Endogenous Estrogen-Mimetic Compounds in Cell Culture Media Influence Human Mesenchymal Stromal Cell (hMSC) Processes and Differentiation in a Sex-Biased Manner

Estrogens are global regulators of cellular signaling pathways, impacting fundamental processes and phenotypes that are essential for tissue remodeling and homeostasis. Traditional cell culture media contains estrogen-mimetic compounds, including phenol red and endogenous estrogen in fetal bovine serum (FBS). However, the potential of these compounds to bias in vitro studies, particularly when considering sex as a biological variable, remains unclear. This gap in understanding critically impacts the culture of human mesenchymal stromal cells (hMSCs), whose basic functions and differentiation potential, central to cell therapy and tissue engineering, are sensitive to perturbations in the culture conditions. Despite this, the effect of estrogens from cell culture media on male and female hMSCs is not currently considered in cell processing for clinical trials.
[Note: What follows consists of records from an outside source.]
import Summits.CriticalPhenomena.PercolationContinuityZ3.Theorems.PercNearOneGluingNoHeavyLowerTailKNGoodGMgcSideFrame
import HarnessLib

/-!
# Side glue: a deterministic side configuration of THEOREM B's `K` glues its world onto the core
# (`NoHeavyLowerTail` cell, stmt-CriticalPhenomena-4575; prover `prim-hp-2`, gen 19 — brick L3 of the semantic layer of THEOREM B,
# memo `run/shared/lean/prim/prim-hp-2/MEMO-gen17-lean-certificates.md` §4')

Support file (`--supports stmt-CriticalPhenomena-4575`; COMPUTATIONAL: one `native_decide` over the `2¹²` side configurations).
Small computable definitions (breadth-first parent tables in the certificate format of `…KNGoodGMgcGlueCongr`, the per-configuration
check `sideCert`) + soundness; no named facts, no sorries.
* `sideCert c` — the open side edges (`openAbs c`) and the glue set of `sideWorld c` (`glueAbs`) are well-formed edge lists on the
  abstract vertices `0..5`, with admissible edge-constant parent maps, whose roots induce the same partition of the relays `3,4,5`;
  `sideCert_all` — it holds at all `2¹²` configurations (`native_decide`).
* **`Verts.real_openConn_force_side`** — under a pendant `u`, for every configuration `c` and all `p, q ∉ {x,y,z}`:
  `μ_{force u e 12 c}(p ↔ q) = μ_{glued u (sideWorld c)}(p ↔ q)` (`real_openConn_glue_congr` + `reachable_iff_of_cert`).
  With `…KNGoodGMgcSideDecomp.real_eq_bexpR_force` this expands every core reliability of `K` over the five worlds (sequel
  `…KNGoodGMgcWorldMix.lean`).
-/

namespace Summit.CriticalPhenomena.PercolationContinuityZ3.Theorems

namespace KNGoodGMgc

open MeasureTheory Set Literature.Probability.LatticeModels Literature.Probability.Percolation
open scoped Classical

variable {n : ℕ}

/-! ## Breadth-first parent-pointer certificates (format of `…KNGoodGMgcGlueCongr`) -/

/-- Neighbours of `v` in an abstract edge list. [folklore] -/
def nbrs (E : List (ℕ × ℕ)) (v : ℕ) : List ℕ :=
  E.filterMap fun e => if e.1 = v then some e.2 else if e.2 = v then some e.1 else none

/-- One round of label propagation on a table (minimum over the closed neighbourhood). [folklore] -/
def propMin (E : List (ℕ × ℕ)) (N : ℕ) (t : List ℕ) : List ℕ :=
  (List.range N).map fun v => ((nbrs E v).map fun w => t.getD w w).foldl min (t.getD v v)

/-- Component labels: the least vertex of each component (`N` rounds of propagation). [folklore] -/
def labTbl (E : List (ℕ × ℕ)) (N : ℕ) : List ℕ := (propMin E N)^[N] (List.range N)

/-- One round of distance relaxation towards the component's least vertex. [folklore] -/
def relaxD (E : List (ℕ × ℕ)) (N : ℕ) (lab : List ℕ) (d : List ℕ) : List ℕ :=
  (List.range N).map fun v =>
    if lab.getD v v = v then 0 else ((nbrs E v).map fun w => d.getD w N + 1).foldl min (d.getD v N)

/-- Breadth-first distances to the component's least vertex (given the label table). [folklore] -/
def distTbl (E : List (ℕ × ℕ)) (N : ℕ) (lab : List ℕ) : List ℕ :=
  (relaxD E N lab)^[N] ((List.range N).map fun v => if lab.getD v v = v then 0 else N)

/-- Breadth-first parent table: the least vertex of a component points to itself, every other vertex to a neighbour one step
closer. [folklore] -/
def parTbl (E : List (ℕ × ℕ)) (N : ℕ) : List ℕ :=
  let lab := labTbl E N
  let d := distTbl E N lab
  (List.range N).map fun v =>
    if lab.getD v v = v then v else ((nbrs E v).filter fun w => d.getD w N < d.getD v N).headD v

/-- The parent map of a parent table (identity outside the table). [folklore] -/
def parOf (t : List ℕ) (v : ℕ) : ℕ := t.getD v v

/-- The certificate check at one configuration: the open side edges and the glue set of `sideWorld c` are well-formed edge lists
with admissible, edge-constant parent maps whose roots induce the same partition of the relays `3,4,5`. [this work] -/
def sideCert (c : Cfg) : Bool :=
  let D := openAbs c
  let G := glueAbs (sideWorld c)
  let tD := parTbl D 6
  let tG := parTbl G 6
  edgesOK 6 D && edgesOK 6 G && parOK 6 D (parOf tD) && parOK 6 G (parOf tG) && labOK 6 D (parOf tD) && labOK 6 G (parOf tG) &&
    ([3, 4, 5].all fun i => [3, 4, 5].all fun j =>
      (root 6 (parOf tD) i == root 6 (parOf tD) j) == (root 6 (parOf tG) i == root 6 (parOf tG) j))

/-- **The certificate table**: `sideCert` holds at all `2¹²` configurations. [this work] -/
theorem sideCert_all : ∀ b0 b1 b2 b3 b4 b5 b6 b7 b8 b9 b10 b11 : Bool,
    sideCert (mk12 b0 b1 b2 b3 b4 b5 b6 b7 b8 b9 b10 b11) = true := by
  native_decide

/-- `sideCert (trunc c)`. [this work] -/
theorem sideCert_trunc (c : Cfg) : sideCert (trunc c) = true :=
  sideCert_all (c 0) (c 1) (c 2) (c 3) (c 4) (c 5) (c 6) (c 7) (c 8) (c 9) (c 10) (c 11)

/-! ## The side glue theorem -/

namespace Verts

variable (V : Verts n)

/-- A vertex off `{x,y,z}` is not the placement of an abstract vertex outside the relay indices `3,4,5`. [this work] -/
theorem ne_emb_of_not_mem {c₁ : Fin n} (h₁ : c₁ ∉ ({V.x, V.y, V.z} : Finset (Fin n))) :
    ∀ i : ℕ, i < 6 → i ∉ [3, 4, 5] → c₁ ≠ V.emb i := by
  intro i hi hiP h
  simp only [List.mem_cons, List.not_mem_nil, or_false, not_or] at hiP
  simp only [Finset.mem_insert, Finset.mem_singleton, not_or] at h₁
  interval_cases i
  · exact h₁.1 h
  · exact h₁.2.1 h
  · exact h₁.2.2 h
  · exact hiP.1 rfl
  · exact hiP.2.1 rfl
  · exact hiP.2.2 rfl

/-- **Side glue.**  Under a pendant `u`, for every configuration `c` of the twelve side bits and all `p, q ∉ {x,y,z}`:
`μ_{force u e 12 c}(p ↔ q) = μ_{glued u (sideWorld c)}(p ↔ q)` — the forced side connects the core exactly as the glue set of
its world. [this work] -/
theorem real_openConn_force_side {u : Sym2 (Fin n) → unitInterval} (hP : V.Pendant u) (c : Cfg) (p q : Fin n)
    (hp : p ∉ ({V.x, V.y, V.z} : Finset (Fin n))) (hq : q ∉ ({V.x, V.y, V.z} : Finset (Fin n))) :
    (prodBernoulli (force u V.e 12 c)).real (openConn p q) =
      (prodBernoulli (V.glued u (sideWorld c))).real (openConn p q) := by
  have hcc' : ∀ k, k < 12 → c k = trunc c k := fun k hk => (trunc_apply c k hk).symm
  rw [force_congr u V.e 12 c (trunc c) hcc', sideWorld_trunc c, V.force_side_eq hP (trunc c)]
  unfold Verts.glued
  refine real_openConn_glue_congr (V.core u) {V.x, V.y, V.z} (fun f hf => V.core_eq_zero u f hf)
    (cimg V.emb (openAbs (trunc c))) (cimg V.emb (glueAbs (sideWorld (trunc c)))) ?_ p q hp hq
  intro c₁ c₂ h₁ h₂
  have hcert := sideCert_trunc c
  simp only [sideCert, Bool.and_eq_true] at hcert
  obtain ⟨⟨⟨⟨⟨⟨hD, hG⟩, hpD⟩, hpG⟩, hlD⟩, hlG⟩, hcmp⟩ := hcert
  refine reachable_iff_of_cert V.emb 6 V.emb_inj [3, 4, 5] _ _ (parOf (parTbl (openAbs (trunc c)) 6))
    (parOf (parTbl (glueAbs (sideWorld (trunc c))) 6)) hD hG hpD hpG hlD hlG ?_ (V.ne_emb_of_not_mem h₁) (V.ne_emb_of_not_mem h₂)
  intro i hi j hj
  have h1 := List.all_eq_true.1 hcmp i hi
  have h2 := List.all_eq_true.1 h1 j hj
  exact beq_iff_eq.1 h2

end Verts

end KNGoodGMgc

end Summit.CriticalPhenomena.PercolationContinuityZ3.Theorems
As such, a baseline understanding of these estrogen-mimetic media influences on hMSCs is critical for clinical efficacy and adequate study design in research. To this end, we investigated the effects of phenol red and fetal bovine serum on the proliferation, metabolism, senescence, and differentiation capacity of male and female hMSCs. Phenol red, FBS, donor sex, and 17{beta}-estradiol (E2) supplementation all had significant impacts on hMSC health and differentiation potential in culture. Notably, dosing with estrogen at the levels found in FBS did not recover most of the hMSC metrics tested. The only outcomes that were not significantly different based on donor sex were senescence and mRNA transcripts for RUNX2 and PPARG, transcriptional regulators for osteogenesis and adipogenesis. Overall, these findings reveal the sex-biased effects of estrogen and estrogen-mimetic compounds in traditional culture media, underscoring a current gap in considering sex as a biological variable in cell therapy and tissue engineering research and manufacturing.